It is important to note that, when ${\mathsf{\alpha }}_k$ converge to the optimal solution, the number of iterations is at most $\sqrt{{\Vert {\mathsf{\alpha }}^{\ast }-{\mathsf{\alpha }}_0\Vert }^2/2\eta (F({\mathsf{\alpha }}_k)-F({\mathsf{\alpha }}^{\ast }))}-1$. Obviously, FISTA has fewer iterations than ISTA. The optimized algorithms are shown separately in Algorithms 5–7.

Algorithm 5 Fast Negentropy + ${\mathit{\ell }}_1$ Norm

1: Input: measurement matrix $D$, measurement signal $x$.

2: Initialization: $\eta \in \left(0,1/\left|\right|D^{T}D\left|\right|\right)$, $\lambda >0,{\theta }_1={\mathsf{\alpha }}_0=0,k=0,t_1=1$

3: Main iteration: increment $k$ by 1

4: ${\beta }_i^{k-1}={\theta }_i^{k-1}-\eta \nabla f({\theta }_i^{k-1})$

5: ${\alpha }_i^k=\mathrm{sign}({\beta }_i^{k-1})\max (0,|{\beta }_i^{k-1}|-\lambda \eta )$

6: $t_{k+1}=\frac{1+\sqrt{1+4t_k^2}}{2}$

7: ${\mathsf{\theta }}_{k+1}={\mathsf{\alpha }}_k+\left(\frac{t_k-1}{t_{k+1}}\right)({\mathsf{\alpha }}_k-{\mathsf{\alpha }}_{k-1})$

8: Stopping rule: stop if ${\mathsf{\alpha }}_k$ has converged

9: Output: sparse signal $\mathsf{\alpha }$

Algorithm 6 Fast Negentropy + Weighted ${\mathit{\ell }}_1$ Norm

1: Input: measurement matrix $D$, measurement signal $x$.

2: Initialization: choose proper $\eta$, $\lambda$, $c$, $p$ and $\delta$, ${\theta }_1={\mathsf{\alpha }}_0=0,k=0,t_1=1$

3: Main iteration: increment $k$ by 1

4: ${\beta }_i^{k-1}={\theta }_i^{k-1}-\eta \nabla f({\theta }_i^{k-1})$

5: ${\mathsf{\alpha }}_i^k=\mathrm{sign}({\beta }_i^{k-1})\max (0,|{\beta }_i^{k-1}|-\lambda \eta w_i^{k-1})$

6: $t_{k+1}=\frac{1+\sqrt{1+4t_k^2}}{2}$

7: ${\mathsf{\theta }}_{k+1}={\mathsf{\alpha }}_k+\left(\frac{t_k-1}{t_{k+1}}\right)({\mathsf{\alpha }}_k-{\mathsf{\alpha }}_{k-1})$

8: Stopping rule: stop if ${\mathsf{\alpha }}_k$ has converged

9: Output: sparse signal $\mathsf{\alpha }$

Algorithm 7 Fast Negentropy + ${\mathsf{\ell }}_{0.5}$ Norm

1: Input: measurement matrix $D$, measurement signal $x$.

2: Initialization: choose proper $\eta$, $\lambda$, $c$,

3: ${\theta }_1={\mathsf{\alpha }}_0=0,k=0,t_1=1$

4: Main iteration: increment $k$ by 1

5: ${\beta }_i^{k-1}={\theta }_i^{k-1}-\eta \nabla f({\theta }_i^{k-1})$

6: ${\alpha }_i^k=\frac{2}{3}x(1+\cos (\frac{2}{3}{\cos }^{-1}(-\frac{3^{3/2}}{4}\lambda \eta |x{|}^{-3/2})))\mathrm{sign}(\max (0,|{\beta }_i^{k-1}|-\frac{3}{2}\lambda {\eta }^{\frac{2}{3}}))$

7: $t_{k+1}=\frac{1+\sqrt{1+4t_k^2}}{2}$

8: ${\mathsf{\theta }}_{k+1}={\mathsf{\alpha }}_k+\left(\frac{t_k-1}{t_{k+1}}\right)({\mathsf{\alpha }}_k-{\mathsf{\alpha }}_{k-1})$

9: Stopping rule: stop if ${\mathsf{\alpha }}_k$ has converged

10: Output: sparse signal $\mathsf{\alpha }$

3. Numerical Experiments

In this section, we conduct two groups of experiments to evaluate the proposed algorithm.
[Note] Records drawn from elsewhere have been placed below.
/-- For `g ∈ X` and a perfect matching `F_i` of `B̃_i`: `F_i ⊆ glueH g ↔ g i = F_i`. [folklore] -/
theorem subset_glueH_iff {π : Equiv.Perm (Slot m q)} {g : Fin m ⊕ Fin (m + 1) → Finset (Sym2 (Slot m q))}
    (hg : g ∈ Xfam π) {r : Fin m ⊕ Fin (m + 1)} {Fi : Finset (Sym2 (Slot m q))}
    (hFi : IsPMOn (Bfam π r) Fi) : Fi ⊆ glueH π g ↔ g r = Fi := by
  have hgr : IsPMOn (Bfam π r) (g r) := mem_perfectMatchings.1 (Fintype.mem_piFinset.1 hg r)
  constructor
  · intro hsub
    -- `Fi ⊆ (glue \ H) ∩ E(B̃_r) = g r`, and both are perfect matchings of `B̃_r`
    have hrec := congrFun (glueH_mem hg).2 r
    have hFi' : Fi ⊆ g r := by
      intro e he
      rw [← hrec, mem_filter, mem_sdiff]
      refine ⟨⟨hsub he, fun heH => ?_⟩, hFi.subset_sym2 he⟩
      induction e using Sym2.ind with
      | h u v =>
        exact disjoint_left.1 (disjoint_VH_Bfam π r) ((isPMOn_Hm π).mem_of_mem heH (Sym2.mem_mk_left u v))
          (hFi.mem_of_mem he (Sym2.mem_mk_left u v))
    -- a perfect matching contained in another one of the same set is equal to it
    symm
    apply Subset.antisymm hFi'
    intro e he
    induction e using Sym2.ind with
    | h u v =>
      obtain ⟨f, hf, huf⟩ := hFi.exists_mem (hgr.mem_of_mem he (Sym2.mem_mk_left u v))
      rw [hgr.unique he (hFi' hf) (Sym2.mem_mk_left u v) huf]
      exact hf
  · rintro rfl
    intro e he
    exact mem_union_right _ (mem_biUnion.2 ⟨r, mem_univ _, he⟩)

/-- **`ℳex(θ' · π) ⊆ MsupH π`** (the fine blocks refine `Bfam`). [folklore] -/
theorem Mex3_theta_subset (i : Fin (m + 1)) (h : Equiv.Perm (Bool × Fin q)) (π : Equiv.Perm (Slot m q)) :
    Mex3 (theta i h * π) ⊆ MsupH π := by
  intro M hM
  have hM' : M ∈ Msup (theta i h * π) (Hm π) := by
    rw [Msup, mem_filter]
    rw [Mex3, mem_filter] at hM
    refine ⟨hM.1, ?_⟩
    rw [← Hm_theta_mul i h π, ← hM.2]
    exact filter_subset _ _
  rwa [Msup_theta_Hm] at hM'

end Literature.Barriers.PneNP

end


/-! ## Part: `TSPExtensionComplexityRothvossMBad` -/

/-!
# Rothvoß's Lemma 15: few compatible partitions are `M`-bad

Support file for the discharge of `Literature.Barriers.PneNP.Rothvoss2017_tsp` (Rothvoß 2017,
Lemma 15, PDF p. 12). With `X = Π_r PM(B̃_r)` and `Y = {x ∈ X : H ∪ x ∈ ℳ}` (`…RothvossMsupH.lean`):
for the exchanged partition `θ'_{i,h} · π`,

* `M`-goodness is EXACTLY "`Y ≠ ∅` and coordinate `i` of `Y` is `ε`-unbiased" (`mbad_biased`:
  not `M`-good and `Y ≠ ∅` ⇒ biased), since `p(H) = |Y|/|X|` and `p(H ∪ F_i) = |{y ∈ Y : y_i = F_i}| /
  |{x ∈ X : x_i = F_i}|`;
* "not small" gives `|Y| > θ |ℳex| ≥ θ |X| / Q` (`card_Y_gt_of_not_small`), `Q = Q(q)` a bound
  on `|PM(B̃_i)|`;
* hence, for fixed `h`, the indices `i` that are compatible, not small and not `M`-good number
  at most `(Real.log Q - Real.log θ)/c` (`mbad_count_le`, entropy lemma `card_biased_mul_le_log`);
* for every `i < m` SOME `h` makes `θ'_{i,h} · π` compatible with `(U*, M*)` when `π` itself is
  (`exists_compat_theta`), so that averaging over the family `(i, h)` with
  `card_filter_and_le_of_fibres` gives **Lemma 15**: at most a quarter of the compatible
  partitions are `M`-bad (`card_compat_mbad_le`), for `m` large (hypothesis `hβ`).

Sources: [Rothvoss2017] Lemma 15 and its proof (PDF p. 12), Cor. 12 (PDF p. 11).
-/

noncomputable section

open scoped Classical

namespace Literature.Barriers.PneNP

open Finset Slot

variable {m q : ℕ}

/-! ### The halves of the selected block -/

/-- `|B̃_i| = 2q`. [folklore] -/
theorem card_Bfam_inr (π : Equiv.Perm (Slot m q)) (i : Fin (m + 1)) : (Bfam π (Sum.inr i)).card = 2 * q := by
  induction i using Fin.lastCases with
  | last =>
    have hd : Disjoint (Atil π (Fin.last m)) (Drest π) :=
      fineP_disjoint π (Sum.inl (Fin.last m)) (Sum.inr (Sum.inl ())) (by simp)
    rw [Bfam_inr_last, card_union_of_disjoint hd, card_Atil]
    rw [show (Drest π).card = q from by rw [Drest, card_pull, card_drSlots]]
    ring
  | cast i₀ => rw [Bfam_inr_castSucc, Bblk, card_pull, card_bSlots]

section halves

variable (i : Fin (m + 1)) (h : Equiv.Perm (Bool × Fin q)) (π : Equiv.Perm (Slot m q))

/-- The new `C ∖ V(H)`. [folklore] -/
def Chalf : Finset (Slot m q) := Atil (theta i h * π) (Fin.last m)
/-- The new `D ∖ V(H)`. [folklore] -/
def Dhalf : Finset (Slot m q) := Drest (theta i h * π)

/-- Auxiliary (`card_Chalf`). [folklore] -/
theorem card_Chalf : (Chalf i h π).card = q := card_Atil _ _
/-- Auxiliary (`card_Dhalf`). [folklore] -/
theorem card_Dhalf : (Dhalf i h π).card = q := by rw [Dhalf, Drest, card_pull, card_drSlots]

/-- Auxiliary (`Chalf_union_Dhalf`). [folklore] -/
theorem Chalf_union_Dhalf : Chalf i h π ∪ Dhalf i h π = Bfam π (Sum.inr i) := by
  induction i using Fin.lastCases with
  | last => rw [Chalf, Dhalf, theta_last, one_mul, Bfam_inr_last]
  | cast i₀ => rw [Chalf, Dhalf, theta_castSucc, Crest_bswap_mul, Drest_bswap_mul, halfC_union_halfD, Bfam_inr_castSucc]

/-- Auxiliary (`disjoint_Chalf_Dhalf`). [folklore] -/
theorem disjoint_Chalf_Dhalf : Disjoint (Chalf i h π) (Dhalf i h π) :=
  fineP_disjoint (theta i h * π) (Sum.inl (Fin.last m)) (Sum.inr (Sum.inl ())) (by simp)

/-- Every block of `Bfam π` other than `B̃_i` is inside a fine block of `θ' · π`. [folklore] -/
theorem Bfam_subset_fineP {r : Fin m ⊕ Fin (m + 1)} (hr : r ≠ Sum.inr i) :
    ∃ r', Bfam π r ⊆ fineP (theta i h * π) r' := by
  induction i using Fin.lastCases with
  | last =>
    rw [theta_last, one_mul]
    rcases r with j | j
    · exact ⟨Sum.inl (Fin.castSucc j), by rw [Bfam_inl, Ablk_eq_Atil]; rfl⟩
    · induction j using Fin.lastCases with
      | last => exact absurd rfl hr
      | cast j₀ => exact ⟨Sum.inr (Sum.inr j₀), by rw [Bfam_inr_castSucc]; rfl⟩
  | cast i₀ =>
    rw [theta_castSucc]
    rcases r with j | j
    · refine ⟨Sum.inl (Fin.castSucc j), ?_⟩
      rw [Bfam_inl, Ablk_eq_Atil]
      show Atil π _ ⊆ Atil (bswap i₀ h * π) _
      rw [Atil_bswap_mul_of_ne _ _ _ (Fin.castSucc_lt_last j).ne]
    · induction j using Fin.lastCases with
      | last =>
        refine ⟨Sum.inr (Sum.inr i₀), ?_⟩
        rw [Bfam_inr_last]
        show _ ⊆ Bblk (bswap i₀ h * π) i₀
        rw [Bblk_bswap_mul_self]
      | cast j₀ =>
        have hj : j₀ ≠ i₀ := fun h' => hr (by rw [h'])
        refine ⟨Sum.inr (Sum.inr j₀), ?_⟩
        rw [Bfam_inr_castSucc]
        show _ ⊆ Bblk (bswap i₀ h * π) j₀
        rw [Bblk_bswap_mul_of_ne _ _ _ hj]

/-- A reference non-crossing perfect matching of `B̃_i`: a perfect matching of each half. [folklore] -/
theorem exists_ncPM (hqe : Even q) :
    ∃ NC ND, IsPMOn (Chalf i h π) NC ∧ IsPMOn (Dhalf i h π) ND := by
  obtain ⟨NC, hNC⟩ := exists_isPMOn_of_even _ (Chalf i h π) rfl (by rw [card_Chalf]; exact hqe)
  obtain ⟨ND, hND⟩ := exists_isPMOn_of_even _ (Dhalf i h π) rfl (by rw [card_Dhalf]; exact hqe)
  exact ⟨NC, ND, hNC, hND⟩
In the first group of experiments, we compare the proposed solution with an MSE-based method to recover simulated sparse signals and image denoising under Gaussian and non-Gaussian noise conditions so as to illustrate the superiority of using negentropy as the measurement error. Further, in the second group of experiments, the effectiveness and practicability of the proposed algorithm are verified by comparing with some robust sparse recovery algorithms to recover simulated sparse signals and real-world MRI images under non-Gaussian noise conditions.
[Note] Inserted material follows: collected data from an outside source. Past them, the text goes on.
/-- **`⟨ΔH⟩ = μ²/s`**: the mean violation of the swap — the Jeffreys divergence
`D(N(0,s)‖N(μ,s)) + D(N(μ,s)‖N(0,s))` of the mode law and the model. -/
theorem gaussianShift_meanDeltaH (hs : s ≠ 0) (μ : ℝ) :
    ∫ z, deltaH (fun z : ℝ × ℝ => -Real.log (gaussianPDFReal 0 s z.1) - Real.log (gaussianPDFReal μ s z.2))
        Prod.swap z * (gaussianPDFReal 0 s z.1 * gaussianPDFReal μ s z.2) ∂((volume : Measure ℝ).prod volume)
      = μ ^ 2 / s := by
  have hΔm : Measurable (deltaH (fun z : ℝ × ℝ => -Real.log (gaussianPDFReal 0 s z.1)
      - Real.log (gaussianPDFReal μ s z.2)) Prod.swap) := by
    rw [show deltaH (fun z : ℝ × ℝ => -Real.log (gaussianPDFReal 0 s z.1) - Real.log (gaussianPDFReal μ s z.2))
        Prod.swap = fun z => μ / s * (z.2 - z.1) from funext (gaussianShift_deltaH_eq hs μ)]
    exact measurable_const.mul (measurable_snd.sub measurable_fst)
  have hid : AEStronglyMeasurable (fun x : ℝ => x)
      (((gaussianReal 0 s).prod (gaussianReal μ s)).map (deltaH (fun z : ℝ × ℝ =>
        -Real.log (gaussianPDFReal 0 s z.1) - Real.log (gaussianPDFReal μ s z.2)) Prod.swap)) :=
    measurable_id.aestronglyMeasurable
  rw [integral_mul_gaussianPair_densities hs μ, ← integral_id_gaussianReal (μ := μ ^ 2 / s)
      (v := (2 * (μ ^ 2 / (s : ℝ))).toNNReal), ← gaussianShift_deltaH_law hs μ,
    integral_map hΔm.aemeasurable hid]

/-- **`ā = 2Φ(−√(⟨ΔH⟩/2))`** — the Gaussian-`ΔH` (`erfc`) law of `GaussianDeltaHModel` /
`AcceptanceGaussianEnergyViolation`, holding here EXACTLY because the violation IS Gaussian. -/
theorem gaussianShift_meanAccept_eq_meanEnergyViolation (hs : s ≠ 0) (μ : ℝ) :
    ∫ x, gaussianPDFReal 0 s x * (∫ y, imhAcceptQ (gaussianPDFReal 0 s) (gaussianPDFReal μ s) x y
        * gaussianPDFReal μ s y)
      = 2 * (gaussianReal (0 : ℝ) 1).real (Iic (-Real.sqrt ((μ ^ 2 / s) / 2))) := by
  have hs' : (0 : ℝ) < s := by exact_mod_cast pos_iff_ne_zero.mpr hs
  rw [gaussianShift_meanAccept hs μ, div_div, show (s : ℝ) * 2 = 2 * s by ring,
    Real.sqrt_div' _ (by positivity), Real.sqrt_sq_eq_abs]

/-- The Gaussian floor in the mean violation: `1 − √(⟨ΔH⟩/π) ≤ ā` (`GaussianDeltaHModel`). -/
theorem gaussianShift_meanAccept_ge (hs : s ≠ 0) (μ : ℝ) :
    1 - Real.sqrt ((μ ^ 2 / s) / π)
      ≤ ∫ x, gaussianPDFReal 0 s x * (∫ y, imhAcceptQ (gaussianPDFReal 0 s) (gaussianPDFReal μ s) x y
          * gaussianPDFReal μ s y) := by
  have hs' : (0 : ℝ) < s := by exact_mod_cast pos_iff_ne_zero.mpr hs
  rw [gaussianShift_meanAccept_eq_integral_law hs μ]
  rcases eq_or_ne μ 0 with hμ | hμ
  · subst hμ
    have hv : (2 * ((0 : ℝ) ^ 2 / (s : ℝ))).toNNReal = 0 := by simp
    rw [hv, gaussianReal_zero_var, integral_dirac]
    norm_num
  · have hm : 0 < μ ^ 2 / s := by positivity
    exact GaussianDeltaH.integral_min_one_exp_neg_gaussianReal_creutz_ge (μ ^ 2 / s) _
      (Real.coe_toNNReal _ (by positivity)) hm

/-! ## §4 At equal mean violation the bias law and the width law DIFFER -/

/-- `e^{−1/2} < 5/8` (`(8/5)² = 2.56 < e`). -/
private theorem exp_neg_half_lt : Real.exp (-1 / 2) < 5 / 8 := by
  have h2 : Real.exp (1 / 2) ^ 2 = Real.exp 1 := by
    rw [← Real.exp_nat_mul]; norm_num
  have hgt : (8 : ℝ) / 5 < Real.exp (1 / 2) := by
    have h1 := Real.exp_one_gt_d9
    exact lt_of_pow_lt_pow_left₀ 2 (Real.exp_pos _).le (by rw [h2]; linarith)
  rw [show (-1 : ℝ) / 2 = -(1 / 2) by ring, Real.exp_neg]
  rw [inv_lt_comm₀ (Real.exp_pos _) (by norm_num)]
  linarith

/-- `1/√(2π) < 2/5` (`2π > 6.25`). -/
private theorem inv_sqrt_two_pi_lt : (Real.sqrt (2 * π))⁻¹ < 2 / 5 := by
  have hπ := Real.pi_gt_d2
  have h52 : (5 : ℝ) / 2 < Real.sqrt (2 * π) := by
    rw [show (5 : ℝ) / 2 = Real.sqrt ((5 / 2) ^ 2) by rw [Real.sqrt_sq (by norm_num)]]
    exact Real.sqrt_lt_sqrt (by positivity) (by nlinarith)
  rw [inv_lt_comm₀ (Real.sqrt_pos.mpr (by positivity)) (by norm_num)]
  linarith

/-- **`2Φ(−1) < 1/2 = 1 − (2/π)·arctan 1`**: at the common mean violation `⟨ΔH⟩ = 2` a BIASED Gaussian
flow (`μ²/s = 2`, law `2Φ(−√(⟨ΔH⟩/2)) = 2Φ(−1)`) is accepted strictly less often than a MIS-SIZED one
(`(s − t)²/(2st) = 2`, law `1 − (2/π)·arctan √(⟨ΔH⟩/2) = 1/2`): the flow arm's acceptance column is
not a function of the mean violation alone.  (Gordon's bound `Φ̄(1) ≤ φ(1)` from the Literature toolbox
`GaussianTail.mul_tail_le_pdf`, and `φ(1) = e^{−1/2}/√(2π) < (5/8)(2/5) = 1/4`.) -/
theorem biasLaw_lt_widthLaw_at_two :
    2 * (gaussianReal (0 : ℝ) 1).real (Iic (-Real.sqrt (2 / 2)))
      < 1 - 2 / π * Real.arctan (Real.sqrt (2 / 2)) := by
  rw [div_self (two_ne_zero), Real.sqrt_one, Real.arctan_one]
  have hπ : π ≠ 0 := Real.pi_pos.ne'
  rw [show 1 - 2 / π * (π / 4) = (1 : ℝ) / 2 by field_simp; ring]
  -- `Φ(−1) = Φ̄(1)` by reflection
  have hsymm : (gaussianReal (0 : ℝ) 1).map (fun y => -y) = gaussianReal 0 1 := by
    rw [gaussianReal_map_neg, neg_zero]
  have hrefl : (gaussianReal (0 : ℝ) 1).real (Iic (-1)) = (gaussianReal (0 : ℝ) 1).real (Ici 1) := by
    conv_lhs => rw [← hsymm]
    rw [map_measureReal_apply measurable_neg measurableSet_Iic]
    congr 1
    ext x
    simp
  have hIci : (gaussianReal (0 : ℝ) 1).real (Ici 1) = (gaussianReal (0 : ℝ) 1).real (Ioi 1) := by
    haveI := nullSingletonClass_gaussianReal (μ := (0 : ℝ)) one_ne_zero
    exact measureReal_congr Ioi_ae_eq_Ici.symm
  rw [hrefl, hIci]
  have hG := Literature.Probability.HeavyTails.GaussianTail.mul_tail_le_pdf 1
  rw [one_mul] at hG
  have hφ : gaussianPDFReal 0 1 1 = (Real.sqrt (2 * π))⁻¹ * Real.exp (-1 / 2) := by
    rw [gaussianPDFReal_def]
    norm_num
  have h1 := exp_neg_half_lt
  have h2 := inv_sqrt_two_pi_lt
  have h3 : (Real.sqrt (2 * π))⁻¹ * Real.exp (-1 / 2) < 2 / 5 * (5 / 8) :=
    mul_lt_mul'' h2 h1 (inv_nonneg.mpr (Real.sqrt_nonneg _)) (Real.exp_pos _).le
  linarith

end GaussianShift

end Summit.Ventures.LatticeQCDFlow.Exactness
3.1. Comparison with MSE-Based Method

(1) Sparse Signal Recovery

In this subsection, the performance of the proposed algorithm in recovering sparse signals from noisy measurements is presented. For the sake of comparison, the results of ISTA are also presented. The parameter settings are summarized in

Table 1. The parameter setting of algorithms.

Algorithm	Parameters
ISTA	$\lambda =3,\eta =4\times {10}^{-3}$
Fast Negentropy + ${\ell }_1$ norm	$\lambda =3,\eta =4\times {10}^{-3},c=1$
Fast Negentropy + weighted ${\ell }_1$ norm	$\lambda =3,\eta =4\times {10}^{-3},c=1,$$\delta =1\times {10}^{-7},p=0.9$
Fast Negentropy + ${\ell }_{0.5}$ norm	$\lambda =2,\eta =2.5\times {10}^{-3},c=1$

.

The experiments were performed on a 100-dimension 5-sparsity signal, where the non-zero values had random positions and the values were generated following a uniform distribution in the range $[-2,-1]\cup [1,2]$. The measurement matrix $D$ was generated by randomly drawing value from normal distribution $N(0,1)$. In our experiments, we generate 100 samples of sparse signals and measurement matrices, and the corresponding measurements are obtained from Equation (1). The measurement signals were further corrupted by Gaussian and non-Gaussian noise. In the Gaussian case, the noise is generated from $N(0,1)$ distribution. In the non-Gaussian case, impulse noise is adopted, which is generated by a mixed Gaussian distribution model as suggested in [36]. The reconstruction performance is evaluated by the relative norm error between the reconstructed signal and the original signal, which is defined as

$$\mathrm{Relative}\mathrm{norm}\mathrm{error}({\alpha }_i)=\frac{\left|\right|{\alpha }_{origi}-{\alpha }_i|{|}_2}{\left|\right|{\alpha }_{origi}|{|}_2}$$

(39)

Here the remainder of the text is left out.